In response to allegations of waste in travel spending levelled at the Department of Homeland Security by its own Inspector General, the DHS could be forced to create an ‘Office of Travel’ to handle and oversee all its travel and maintain records.

Janet Napolitano visits FEMA HQ

Janet Napolitano visits FEMA HQ

To look into the allegations made in the report, a congressional hearing was called by the House Subcommittee on Management, Investigations, and Oversight on Feb 4, 2010.

After the hearing titled “Furthering the Mission or Having Fun: Lax Travel Policies Cost DHS Millions,” the subcommittee’s chairman Rep. Chris Carney (PA-10) said in an interview that his committee could include accountability measures for travel spending along with its recommendations for the DHS budget.

Chairman Carney further specified that “Creating an office within DHS that handles all of DHS travel makes a lot of sense to me.” He believes that a centralized office to handle conferences and travel would make it easier to track the spending.

According to the IG report, Homeland Security spent $110m on conference-related activities from fiscal year 2005 to 2007. To be noted here that DHS has already changed its travel policies as of Oct 2008, and the report actually praises current DHS policies regarding spending on travel and conferences.

But there seems to be a problem with their records. The report says that the available conference spending data was “unreliable, unverifiable and provided little assurance that all conference and related costs were tracked and accounted for properly.”

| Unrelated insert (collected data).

omit [CompleteSpace F] in
/-- **Fubini–Tonelli step with a power-law cut-off** (Chemin–Xu 1997, end of the proof of (5), p. 724, for a
general exponent): for `m, γ > 0`, `q > −1` and a.e.-measurable `H ≥ 0`,
`∫_{t>0} t^q ∫_{‖ξ‖ ≥ (t/(2m))^γ} H(ξ) dξ dt = ((2m)^{q+1}/(q+1)) ∫ ‖ξ‖^{(q+1)/γ} H(ξ) dξ`.
[cite: CheminXu1997, Introduction, proof of (5), p. 724] -/
theorem lintegral_Ioi_rpow_lintegral_compl_ball {H : V → ℝ≥0∞} (hH : AEMeasurable H volume) {m γ q : ℝ}
    (hm : 0 < m) (hγ : 0 < γ) (hq : -1 < q) :
    ∫⁻ t in Ioi (0 : ℝ), ENNReal.ofReal (t ^ q) * ∫⁻ ξ in (Metric.ball (0 : V) ((t / (2 * m)) ^ γ))ᶜ, H ξ =
      ENNReal.ofReal ((2 * m) ^ (q + 1) / (q + 1)) * ∫⁻ ξ, ‖ξ‖ₑ ^ ((q + 1) / γ) * H ξ := by
  set S : Set (ℝ × V) := {p | p.1 ≤ 2 * m * ‖p.2‖ ^ γ⁻¹} with hS
  have hSm : MeasurableSet S :=
    measurableSet_le measurable_fst (((measurable_snd.norm).pow_const _).const_mul _)
  set Kf : ℝ × V → ℝ≥0∞ := S.indicator fun p => ENNReal.ofReal (p.1 ^ q) * H p.2 with hKf
  have hKm : AEMeasurable Kf ((volume.restrict (Ioi (0 : ℝ))).prod volume) :=
    (((ENNReal.measurable_ofReal.comp (measurable_fst.pow_const q)).aemeasurable).mul hH.comp_snd).indicator
      hSm
  -- membership in the cut-off region
  have hiff : ∀ t ∈ Ioi (0 : ℝ), ∀ ξ : V,
      ξ ∈ (Metric.ball (0 : V) ((t / (2 * m)) ^ γ))ᶜ ↔ (t, ξ) ∈ S := by
    intro t ht ξ
    have ht' : 0 < t := ht
    have h2m : 0 < 2 * m := by positivity
    rw [Set.mem_compl_iff, mem_ball_zero_iff, not_lt, hS, Set.mem_setOf_eq]
    have hkey : (t / (2 * m)) ^ γ ≤ ‖ξ‖ ↔ t / (2 * m) ≤ ‖ξ‖ ^ γ⁻¹ := by
      rw [← Real.rpow_le_rpow_iff (z := γ) (by positivity) (Real.rpow_nonneg (norm_nonneg _) _) hγ,
        Real.rpow_inv_rpow (norm_nonneg _) hγ.ne']
    rw [hkey, div_le_iff₀ h2m, mul_comm]
  have hinner : ∀ t ∈ Ioi (0 : ℝ),
      ENNReal.ofReal (t ^ q) * ∫⁻ ξ in (Metric.ball (0 : V) ((t / (2 * m)) ^ γ))ᶜ, H ξ = ∫⁻ ξ, Kf (t, ξ) := by
    intro t ht
    rw [← lintegral_indicator measurableSet_ball.compl, ← lintegral_const_mul' _ _ ENNReal.ofReal_ne_top]
    refine lintegral_congr fun ξ => ?_
    by_cases hξ : ξ ∈ (Metric.ball (0 : V) ((t / (2 * m)) ^ γ))ᶜ
    · rw [indicator_of_mem hξ, hKf, indicator_of_mem ((hiff t ht ξ).1 hξ)]
    · rw [indicator_of_notMem hξ, hKf, indicator_of_notMem (mt (hiff t ht ξ).2 hξ), mul_zero]
  have houter : ∀ ξ : V, ∫⁻ t in Ioi (0 : ℝ), Kf (t, ξ) =
      H ξ * ENNReal.ofReal ((2 * m * ‖ξ‖ ^ γ⁻¹) ^ (q + 1) / (q + 1)) := by
    intro ξ
    have hpt : ∀ t : ℝ, Kf (t, ξ) =
        (Iic (2 * m * ‖ξ‖ ^ γ⁻¹)).indicator (fun t => ENNReal.ofReal (t ^ q) * H ξ) t := by
      intro t
      by_cases ht : t ∈ Iic (2 * m * ‖ξ‖ ^ γ⁻¹)
      · rw [indicator_of_mem ht, hKf, indicator_of_mem (show (t, ξ) ∈ S from ht)]
      · rw [indicator_of_notMem ht, hKf, indicator_of_notMem (show (t, ξ) ∉ S from ht)]
    simp_rw [hpt]
    have hmf : Measurable (fun a : ℝ => ENNReal.ofReal (a ^ q)) :=
      ENNReal.measurable_ofReal.comp (measurable_id.pow_const q)
    rw [lintegral_indicator measurableSet_Iic, Measure.restrict_restrict measurableSet_Iic, Set.Iic_inter_Ioi,
      lintegral_mul_const _ hmf, lintegral_Ioc_rpow hq (by positivity), mul_comm]
  have hexp : ∀ ξ : V, ENNReal.ofReal ((2 * m * ‖ξ‖ ^ γ⁻¹) ^ (q + 1) / (q + 1)) =
      ENNReal.ofReal ((2 * m) ^ (q + 1) / (q + 1)) * ‖ξ‖ₑ ^ ((q + 1) / γ) := by
    intro ξ
    have hq1 : 0 < q + 1 := by linarith
    rw [Real.mul_rpow (by positivity) (Real.rpow_nonneg (norm_nonneg _) _), ← Real.rpow_mul (norm_nonneg _),
      show γ⁻¹ * (q + 1) = (q + 1) / γ by rw [div_eq_mul_inv, mul_comm],
      show (2 * m) ^ (q + 1) * ‖ξ‖ ^ ((q + 1) / γ) / (q + 1) = (2 * m) ^ (q + 1) / (q + 1) * ‖ξ‖ ^ ((q + 1) / γ)
        by ring,
      ENNReal.ofReal_mul (by positivity), ← ENNReal.ofReal_rpow_of_nonneg (norm_nonneg _) (by positivity),
      ofReal_norm]
  calc ∫⁻ t in Ioi (0 : ℝ), ENNReal.ofReal (t ^ q) * ∫⁻ ξ in (Metric.ball (0 : V) ((t / (2 * m)) ^ γ))ᶜ, H ξ
      = ∫⁻ t in Ioi (0 : ℝ), ∫⁻ ξ, Kf (t, ξ) := setLIntegral_congr_fun measurableSet_Ioi hinner
    _ = ∫⁻ ξ, ∫⁻ t in Ioi (0 : ℝ), Kf (t, ξ) :=
        lintegral_lintegral_swap (f := fun t ξ => Kf (t, ξ))
          (by
            have huc : (Function.uncurry fun t ξ => Kf (t, ξ)) = Kf := by
              funext p
              rfl
            rw [huc]
            exact hKm)
    _ = ∫⁻ ξ, H ξ * ENNReal.ofReal ((2 * m * ‖ξ‖ ^ γ⁻¹) ^ (q + 1) / (q + 1)) := lintegral_congr houter
    _ = ∫⁻ ξ, ENNReal.ofReal ((2 * m) ^ (q + 1) / (q + 1)) * (‖ξ‖ₑ ^ ((q + 1) / γ) * H ξ) := by
        refine lintegral_congr fun ξ => ?_
        rw [hexp]
        ring
    _ = ENNReal.ofReal ((2 * m) ^ (q + 1) / (q + 1)) * ∫⁻ ξ, ‖ξ‖ₑ ^ ((q + 1) / γ) * H ξ :=
        lintegral_const_mul' _ _ ENNReal.ofReal_ne_top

The IG report offered 12 basic recommendations, one of which was for looking into the implementation of a conference management information system to facilitate tracking and monitoring of costs, achievements, attendance, etc.

Goes without saying that funding for a new Office for Travel will add to the department’s annual travel-related spending. The DHS already has over 230,000 employees with an FY 2011 budget of $56.3 billion with 16 departments, 6 advisory panels and 8 Offices that were born out of the 22 agencies brought together under Homeland Security in 2002.